How to complete this task ▸ Your answer must consist of exactly the lines below, starting with the line with "for the standard" and going on through the line with "sinIntegral (c * ε) := by", and nothing else.

Exercise material ▸
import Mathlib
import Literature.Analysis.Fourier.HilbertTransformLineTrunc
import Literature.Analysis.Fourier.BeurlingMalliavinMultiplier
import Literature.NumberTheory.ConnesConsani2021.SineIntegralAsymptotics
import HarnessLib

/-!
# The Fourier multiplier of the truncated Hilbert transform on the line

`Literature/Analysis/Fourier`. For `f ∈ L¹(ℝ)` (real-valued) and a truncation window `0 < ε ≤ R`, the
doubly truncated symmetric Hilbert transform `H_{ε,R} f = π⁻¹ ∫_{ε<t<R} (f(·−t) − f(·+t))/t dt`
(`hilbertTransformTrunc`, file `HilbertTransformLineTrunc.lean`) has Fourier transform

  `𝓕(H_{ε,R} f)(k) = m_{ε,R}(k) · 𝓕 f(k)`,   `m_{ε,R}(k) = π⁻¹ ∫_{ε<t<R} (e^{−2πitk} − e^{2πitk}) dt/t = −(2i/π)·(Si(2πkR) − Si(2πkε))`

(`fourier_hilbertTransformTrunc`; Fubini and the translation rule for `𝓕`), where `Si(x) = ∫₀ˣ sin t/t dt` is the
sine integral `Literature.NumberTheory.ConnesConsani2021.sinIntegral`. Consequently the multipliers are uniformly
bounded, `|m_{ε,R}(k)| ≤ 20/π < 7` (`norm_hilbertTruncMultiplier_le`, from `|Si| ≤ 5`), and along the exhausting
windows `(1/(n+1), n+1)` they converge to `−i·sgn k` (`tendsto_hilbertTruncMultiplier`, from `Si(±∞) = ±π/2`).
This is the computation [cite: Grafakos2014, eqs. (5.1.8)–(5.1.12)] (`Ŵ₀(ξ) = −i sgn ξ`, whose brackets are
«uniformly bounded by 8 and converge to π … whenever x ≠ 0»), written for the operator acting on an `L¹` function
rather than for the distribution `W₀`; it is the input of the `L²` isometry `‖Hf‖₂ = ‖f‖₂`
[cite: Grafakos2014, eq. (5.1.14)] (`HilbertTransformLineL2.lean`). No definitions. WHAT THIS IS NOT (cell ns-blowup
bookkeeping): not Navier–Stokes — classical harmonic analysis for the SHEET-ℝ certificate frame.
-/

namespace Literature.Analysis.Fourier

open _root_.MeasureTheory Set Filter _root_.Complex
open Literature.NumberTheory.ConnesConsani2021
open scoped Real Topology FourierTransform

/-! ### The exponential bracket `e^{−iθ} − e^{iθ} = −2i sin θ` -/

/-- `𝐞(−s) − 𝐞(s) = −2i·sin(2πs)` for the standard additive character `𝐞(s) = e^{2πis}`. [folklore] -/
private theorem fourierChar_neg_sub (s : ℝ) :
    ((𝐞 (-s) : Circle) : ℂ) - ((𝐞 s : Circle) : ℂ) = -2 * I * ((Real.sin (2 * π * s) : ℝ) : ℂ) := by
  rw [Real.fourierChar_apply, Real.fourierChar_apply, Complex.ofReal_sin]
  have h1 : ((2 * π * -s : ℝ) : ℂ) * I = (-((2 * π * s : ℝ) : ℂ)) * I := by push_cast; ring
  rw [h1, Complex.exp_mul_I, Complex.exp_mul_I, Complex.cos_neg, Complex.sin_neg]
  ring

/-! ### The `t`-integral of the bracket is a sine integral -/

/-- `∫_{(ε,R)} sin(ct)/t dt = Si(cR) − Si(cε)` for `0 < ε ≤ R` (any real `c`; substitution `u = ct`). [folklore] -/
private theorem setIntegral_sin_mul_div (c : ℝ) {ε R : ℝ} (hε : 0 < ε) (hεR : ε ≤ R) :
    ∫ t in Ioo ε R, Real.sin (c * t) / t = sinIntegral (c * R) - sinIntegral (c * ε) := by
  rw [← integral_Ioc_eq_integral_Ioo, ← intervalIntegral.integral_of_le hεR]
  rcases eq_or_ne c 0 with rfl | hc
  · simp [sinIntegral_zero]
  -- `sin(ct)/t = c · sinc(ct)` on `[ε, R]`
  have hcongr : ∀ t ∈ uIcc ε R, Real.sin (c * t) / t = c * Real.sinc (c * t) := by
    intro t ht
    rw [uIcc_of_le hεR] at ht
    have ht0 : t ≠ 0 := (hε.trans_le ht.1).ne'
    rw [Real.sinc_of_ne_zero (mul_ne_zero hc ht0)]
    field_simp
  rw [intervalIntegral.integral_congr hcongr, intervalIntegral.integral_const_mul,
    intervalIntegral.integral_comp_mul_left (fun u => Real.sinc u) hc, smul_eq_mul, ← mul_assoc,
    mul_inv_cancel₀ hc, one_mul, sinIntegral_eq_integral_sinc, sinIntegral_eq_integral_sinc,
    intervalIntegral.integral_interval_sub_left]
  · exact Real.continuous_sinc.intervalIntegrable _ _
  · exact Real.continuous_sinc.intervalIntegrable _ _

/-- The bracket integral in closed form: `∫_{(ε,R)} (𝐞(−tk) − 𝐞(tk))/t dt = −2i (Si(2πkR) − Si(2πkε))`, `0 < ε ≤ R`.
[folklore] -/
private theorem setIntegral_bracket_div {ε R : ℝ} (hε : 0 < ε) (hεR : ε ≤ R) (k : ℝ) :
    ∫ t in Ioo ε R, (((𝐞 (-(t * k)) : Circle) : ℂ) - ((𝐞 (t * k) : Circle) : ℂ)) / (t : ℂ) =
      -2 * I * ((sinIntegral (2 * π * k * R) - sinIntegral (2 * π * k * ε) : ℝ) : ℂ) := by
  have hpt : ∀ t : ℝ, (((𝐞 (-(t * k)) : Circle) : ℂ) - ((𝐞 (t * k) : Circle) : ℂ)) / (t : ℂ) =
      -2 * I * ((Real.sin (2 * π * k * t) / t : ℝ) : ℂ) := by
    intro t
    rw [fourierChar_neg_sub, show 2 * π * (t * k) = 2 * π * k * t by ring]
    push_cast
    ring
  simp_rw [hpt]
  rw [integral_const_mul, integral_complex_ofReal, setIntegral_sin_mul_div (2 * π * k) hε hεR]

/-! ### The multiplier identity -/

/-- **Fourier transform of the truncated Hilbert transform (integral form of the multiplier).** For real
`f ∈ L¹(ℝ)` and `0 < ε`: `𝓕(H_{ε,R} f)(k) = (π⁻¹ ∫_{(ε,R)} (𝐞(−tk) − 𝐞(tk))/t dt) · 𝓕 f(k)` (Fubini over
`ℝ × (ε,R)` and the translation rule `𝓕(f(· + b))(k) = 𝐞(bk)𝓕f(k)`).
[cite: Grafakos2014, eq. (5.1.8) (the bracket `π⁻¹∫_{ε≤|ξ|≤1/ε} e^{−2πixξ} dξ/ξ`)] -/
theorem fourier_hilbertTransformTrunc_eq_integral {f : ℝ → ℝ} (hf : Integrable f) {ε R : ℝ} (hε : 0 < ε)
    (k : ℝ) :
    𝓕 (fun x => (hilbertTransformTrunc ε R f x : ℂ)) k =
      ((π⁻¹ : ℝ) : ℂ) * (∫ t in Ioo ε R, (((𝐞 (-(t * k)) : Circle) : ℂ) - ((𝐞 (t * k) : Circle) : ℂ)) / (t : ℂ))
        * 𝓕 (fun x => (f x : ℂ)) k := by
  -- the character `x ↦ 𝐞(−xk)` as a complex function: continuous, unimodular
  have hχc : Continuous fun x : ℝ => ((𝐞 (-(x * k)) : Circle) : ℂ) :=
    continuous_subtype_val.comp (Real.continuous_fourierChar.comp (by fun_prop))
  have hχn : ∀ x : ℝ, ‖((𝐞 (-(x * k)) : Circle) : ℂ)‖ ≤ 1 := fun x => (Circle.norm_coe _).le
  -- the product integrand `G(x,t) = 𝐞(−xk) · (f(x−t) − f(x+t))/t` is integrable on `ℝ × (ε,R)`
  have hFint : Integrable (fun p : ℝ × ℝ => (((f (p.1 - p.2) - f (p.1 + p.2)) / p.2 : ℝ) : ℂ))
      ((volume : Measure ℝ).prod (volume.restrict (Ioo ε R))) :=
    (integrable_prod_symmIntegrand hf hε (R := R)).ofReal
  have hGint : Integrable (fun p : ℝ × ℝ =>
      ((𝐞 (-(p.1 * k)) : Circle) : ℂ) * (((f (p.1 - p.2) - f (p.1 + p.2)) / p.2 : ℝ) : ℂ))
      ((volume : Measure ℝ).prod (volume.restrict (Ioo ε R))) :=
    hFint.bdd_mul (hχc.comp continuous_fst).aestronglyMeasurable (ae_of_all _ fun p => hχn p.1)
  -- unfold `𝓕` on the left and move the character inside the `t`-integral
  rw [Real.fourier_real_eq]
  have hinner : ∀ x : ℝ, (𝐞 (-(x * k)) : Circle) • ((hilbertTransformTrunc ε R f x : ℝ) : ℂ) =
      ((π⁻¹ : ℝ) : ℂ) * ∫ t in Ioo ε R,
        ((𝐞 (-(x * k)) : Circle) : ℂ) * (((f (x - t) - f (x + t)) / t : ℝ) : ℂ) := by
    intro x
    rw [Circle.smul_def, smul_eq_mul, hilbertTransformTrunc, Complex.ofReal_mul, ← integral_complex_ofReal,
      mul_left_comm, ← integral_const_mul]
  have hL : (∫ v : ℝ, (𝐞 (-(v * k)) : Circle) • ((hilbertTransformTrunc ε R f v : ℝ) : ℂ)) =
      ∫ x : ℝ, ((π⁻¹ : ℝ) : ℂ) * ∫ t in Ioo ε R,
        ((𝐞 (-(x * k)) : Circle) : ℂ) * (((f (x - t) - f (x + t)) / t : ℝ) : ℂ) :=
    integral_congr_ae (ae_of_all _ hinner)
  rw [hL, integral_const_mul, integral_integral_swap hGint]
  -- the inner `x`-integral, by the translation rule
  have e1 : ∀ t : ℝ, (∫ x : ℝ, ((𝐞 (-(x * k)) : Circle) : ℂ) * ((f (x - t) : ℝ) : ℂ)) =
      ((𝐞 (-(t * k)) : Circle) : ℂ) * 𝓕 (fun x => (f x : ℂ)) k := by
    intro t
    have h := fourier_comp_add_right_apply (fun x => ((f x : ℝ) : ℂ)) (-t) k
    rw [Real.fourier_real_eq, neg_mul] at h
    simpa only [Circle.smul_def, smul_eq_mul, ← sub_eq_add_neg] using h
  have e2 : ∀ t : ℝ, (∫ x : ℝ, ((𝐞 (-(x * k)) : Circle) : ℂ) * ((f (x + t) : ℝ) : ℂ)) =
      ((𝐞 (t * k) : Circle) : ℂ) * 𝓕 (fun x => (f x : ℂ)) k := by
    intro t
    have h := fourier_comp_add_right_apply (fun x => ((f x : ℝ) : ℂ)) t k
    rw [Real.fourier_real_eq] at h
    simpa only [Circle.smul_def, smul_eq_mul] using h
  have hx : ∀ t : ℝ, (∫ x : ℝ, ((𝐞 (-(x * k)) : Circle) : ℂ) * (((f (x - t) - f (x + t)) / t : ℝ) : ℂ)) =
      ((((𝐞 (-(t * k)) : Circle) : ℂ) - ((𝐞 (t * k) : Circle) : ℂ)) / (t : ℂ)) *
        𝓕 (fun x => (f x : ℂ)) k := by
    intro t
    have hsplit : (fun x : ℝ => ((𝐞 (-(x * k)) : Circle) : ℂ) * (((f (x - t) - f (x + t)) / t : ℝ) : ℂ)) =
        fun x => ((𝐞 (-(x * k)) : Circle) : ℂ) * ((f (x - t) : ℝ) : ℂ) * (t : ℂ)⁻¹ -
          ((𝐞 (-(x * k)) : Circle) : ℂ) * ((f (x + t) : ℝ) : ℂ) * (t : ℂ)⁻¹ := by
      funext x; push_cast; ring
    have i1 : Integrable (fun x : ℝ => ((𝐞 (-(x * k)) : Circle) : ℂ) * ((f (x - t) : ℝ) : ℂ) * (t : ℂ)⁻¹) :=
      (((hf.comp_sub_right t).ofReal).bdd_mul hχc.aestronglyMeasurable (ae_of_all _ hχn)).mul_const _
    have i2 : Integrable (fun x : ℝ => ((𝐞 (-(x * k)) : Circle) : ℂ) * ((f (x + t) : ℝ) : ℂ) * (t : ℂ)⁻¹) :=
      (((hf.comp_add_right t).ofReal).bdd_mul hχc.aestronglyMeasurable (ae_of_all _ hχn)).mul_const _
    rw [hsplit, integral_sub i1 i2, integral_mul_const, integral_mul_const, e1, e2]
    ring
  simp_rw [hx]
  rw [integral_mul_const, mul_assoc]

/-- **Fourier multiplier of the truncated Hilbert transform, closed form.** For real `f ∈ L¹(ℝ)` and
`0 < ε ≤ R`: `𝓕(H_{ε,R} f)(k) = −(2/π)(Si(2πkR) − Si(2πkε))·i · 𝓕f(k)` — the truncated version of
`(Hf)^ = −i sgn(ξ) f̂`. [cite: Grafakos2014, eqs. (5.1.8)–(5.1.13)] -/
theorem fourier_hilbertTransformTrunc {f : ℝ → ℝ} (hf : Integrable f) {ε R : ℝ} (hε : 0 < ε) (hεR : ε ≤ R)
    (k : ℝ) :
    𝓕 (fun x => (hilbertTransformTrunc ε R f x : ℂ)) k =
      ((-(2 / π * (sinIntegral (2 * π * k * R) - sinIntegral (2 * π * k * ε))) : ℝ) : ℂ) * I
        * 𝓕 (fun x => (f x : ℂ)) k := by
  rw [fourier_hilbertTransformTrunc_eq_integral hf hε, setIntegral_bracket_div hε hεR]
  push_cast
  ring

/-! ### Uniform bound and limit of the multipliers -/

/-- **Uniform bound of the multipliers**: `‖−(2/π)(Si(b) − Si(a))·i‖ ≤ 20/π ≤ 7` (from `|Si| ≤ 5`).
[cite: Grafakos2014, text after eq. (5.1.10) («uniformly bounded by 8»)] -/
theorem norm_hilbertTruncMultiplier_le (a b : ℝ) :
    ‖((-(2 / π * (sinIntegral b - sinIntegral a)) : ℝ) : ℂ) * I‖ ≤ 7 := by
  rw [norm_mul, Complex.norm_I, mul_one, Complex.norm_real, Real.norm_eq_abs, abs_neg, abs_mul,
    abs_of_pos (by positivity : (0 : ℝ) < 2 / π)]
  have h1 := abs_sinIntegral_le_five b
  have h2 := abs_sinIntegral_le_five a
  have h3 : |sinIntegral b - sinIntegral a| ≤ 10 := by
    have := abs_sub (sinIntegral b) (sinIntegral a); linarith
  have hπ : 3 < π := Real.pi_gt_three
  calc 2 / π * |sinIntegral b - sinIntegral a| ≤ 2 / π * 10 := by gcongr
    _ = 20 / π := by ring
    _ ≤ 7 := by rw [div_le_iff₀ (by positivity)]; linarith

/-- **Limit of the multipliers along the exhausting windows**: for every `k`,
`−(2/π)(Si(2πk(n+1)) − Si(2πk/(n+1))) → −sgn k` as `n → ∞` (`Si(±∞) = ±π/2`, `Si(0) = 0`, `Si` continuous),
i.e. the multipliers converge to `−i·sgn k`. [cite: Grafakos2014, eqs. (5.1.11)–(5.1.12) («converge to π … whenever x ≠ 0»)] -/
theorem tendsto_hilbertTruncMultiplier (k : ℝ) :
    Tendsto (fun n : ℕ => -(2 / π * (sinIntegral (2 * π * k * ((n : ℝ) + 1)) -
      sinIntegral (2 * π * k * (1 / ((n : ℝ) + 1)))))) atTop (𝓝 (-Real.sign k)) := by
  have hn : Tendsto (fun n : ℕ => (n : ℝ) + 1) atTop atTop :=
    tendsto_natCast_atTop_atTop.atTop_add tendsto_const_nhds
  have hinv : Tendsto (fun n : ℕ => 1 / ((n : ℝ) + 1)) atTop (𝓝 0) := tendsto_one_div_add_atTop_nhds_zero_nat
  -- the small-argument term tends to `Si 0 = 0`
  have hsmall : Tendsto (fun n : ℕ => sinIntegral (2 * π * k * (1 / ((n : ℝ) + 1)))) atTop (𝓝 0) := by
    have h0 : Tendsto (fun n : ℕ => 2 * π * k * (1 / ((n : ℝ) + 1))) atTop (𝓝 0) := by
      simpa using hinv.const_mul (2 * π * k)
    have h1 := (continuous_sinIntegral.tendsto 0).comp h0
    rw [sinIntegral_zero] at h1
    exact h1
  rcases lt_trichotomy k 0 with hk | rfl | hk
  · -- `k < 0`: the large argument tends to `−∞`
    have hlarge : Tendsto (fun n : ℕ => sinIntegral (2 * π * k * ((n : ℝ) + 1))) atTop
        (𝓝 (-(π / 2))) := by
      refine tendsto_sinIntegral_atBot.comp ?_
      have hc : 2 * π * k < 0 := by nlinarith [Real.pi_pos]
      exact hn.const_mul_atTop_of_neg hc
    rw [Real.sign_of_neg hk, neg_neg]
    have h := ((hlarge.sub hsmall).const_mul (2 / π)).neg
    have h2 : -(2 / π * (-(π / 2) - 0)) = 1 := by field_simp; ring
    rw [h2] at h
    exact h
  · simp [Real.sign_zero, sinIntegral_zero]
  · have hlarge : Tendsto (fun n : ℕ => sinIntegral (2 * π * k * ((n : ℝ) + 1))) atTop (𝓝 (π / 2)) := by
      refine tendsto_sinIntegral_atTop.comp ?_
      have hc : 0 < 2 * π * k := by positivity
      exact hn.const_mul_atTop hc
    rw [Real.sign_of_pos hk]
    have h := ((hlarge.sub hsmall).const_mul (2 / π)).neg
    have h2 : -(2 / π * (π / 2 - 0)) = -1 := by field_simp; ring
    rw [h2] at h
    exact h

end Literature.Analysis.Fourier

Result of this exercise ▸
/-- `𝐞(−s) − 𝐞(s) = −2i·sin(2πs)` for the standard additive character `𝐞(s) = e^{2πis}`. [folklore] -/
private theorem fourierChar_neg_sub (s : ℝ) :
    ((𝐞 (-s) : Circle) : ℂ) - ((𝐞 s : Circle) : ℂ) = -2 * I * ((Real.sin (2 * π * s) : ℝ) : ℂ) := by
  rw [Real.fourierChar_apply, Real.fourierChar_apply, Complex.ofReal_sin]
  have h1 : ((2 * π * -s : ℝ) : ℂ) * I = (-((2 * π * s : ℝ) : ℂ)) * I := by push_cast; ring
  rw [h1, Complex.exp_mul_I, Complex.exp_mul_I, Complex.cos_neg, Complex.sin_neg]
  ring

/-! ### The `t`-integral of the bracket is a sine integral -/

/-- `∫_{(ε,R)} sin(ct)/t dt = Si(cR) − Si(cε)` for `0 < ε ≤ R` (any real `c`; substitution `u = ct`). [folklore] -/
private theorem setIntegral_sin_mul_div (c : ℝ) {ε R : ℝ} (hε : 0 < ε) (hεR : ε ≤ R) :
    ∫ t in Ioo ε R, Real.sin (c * t) / t = sinIntegral (c * R) - sinIntegral (c * ε) := by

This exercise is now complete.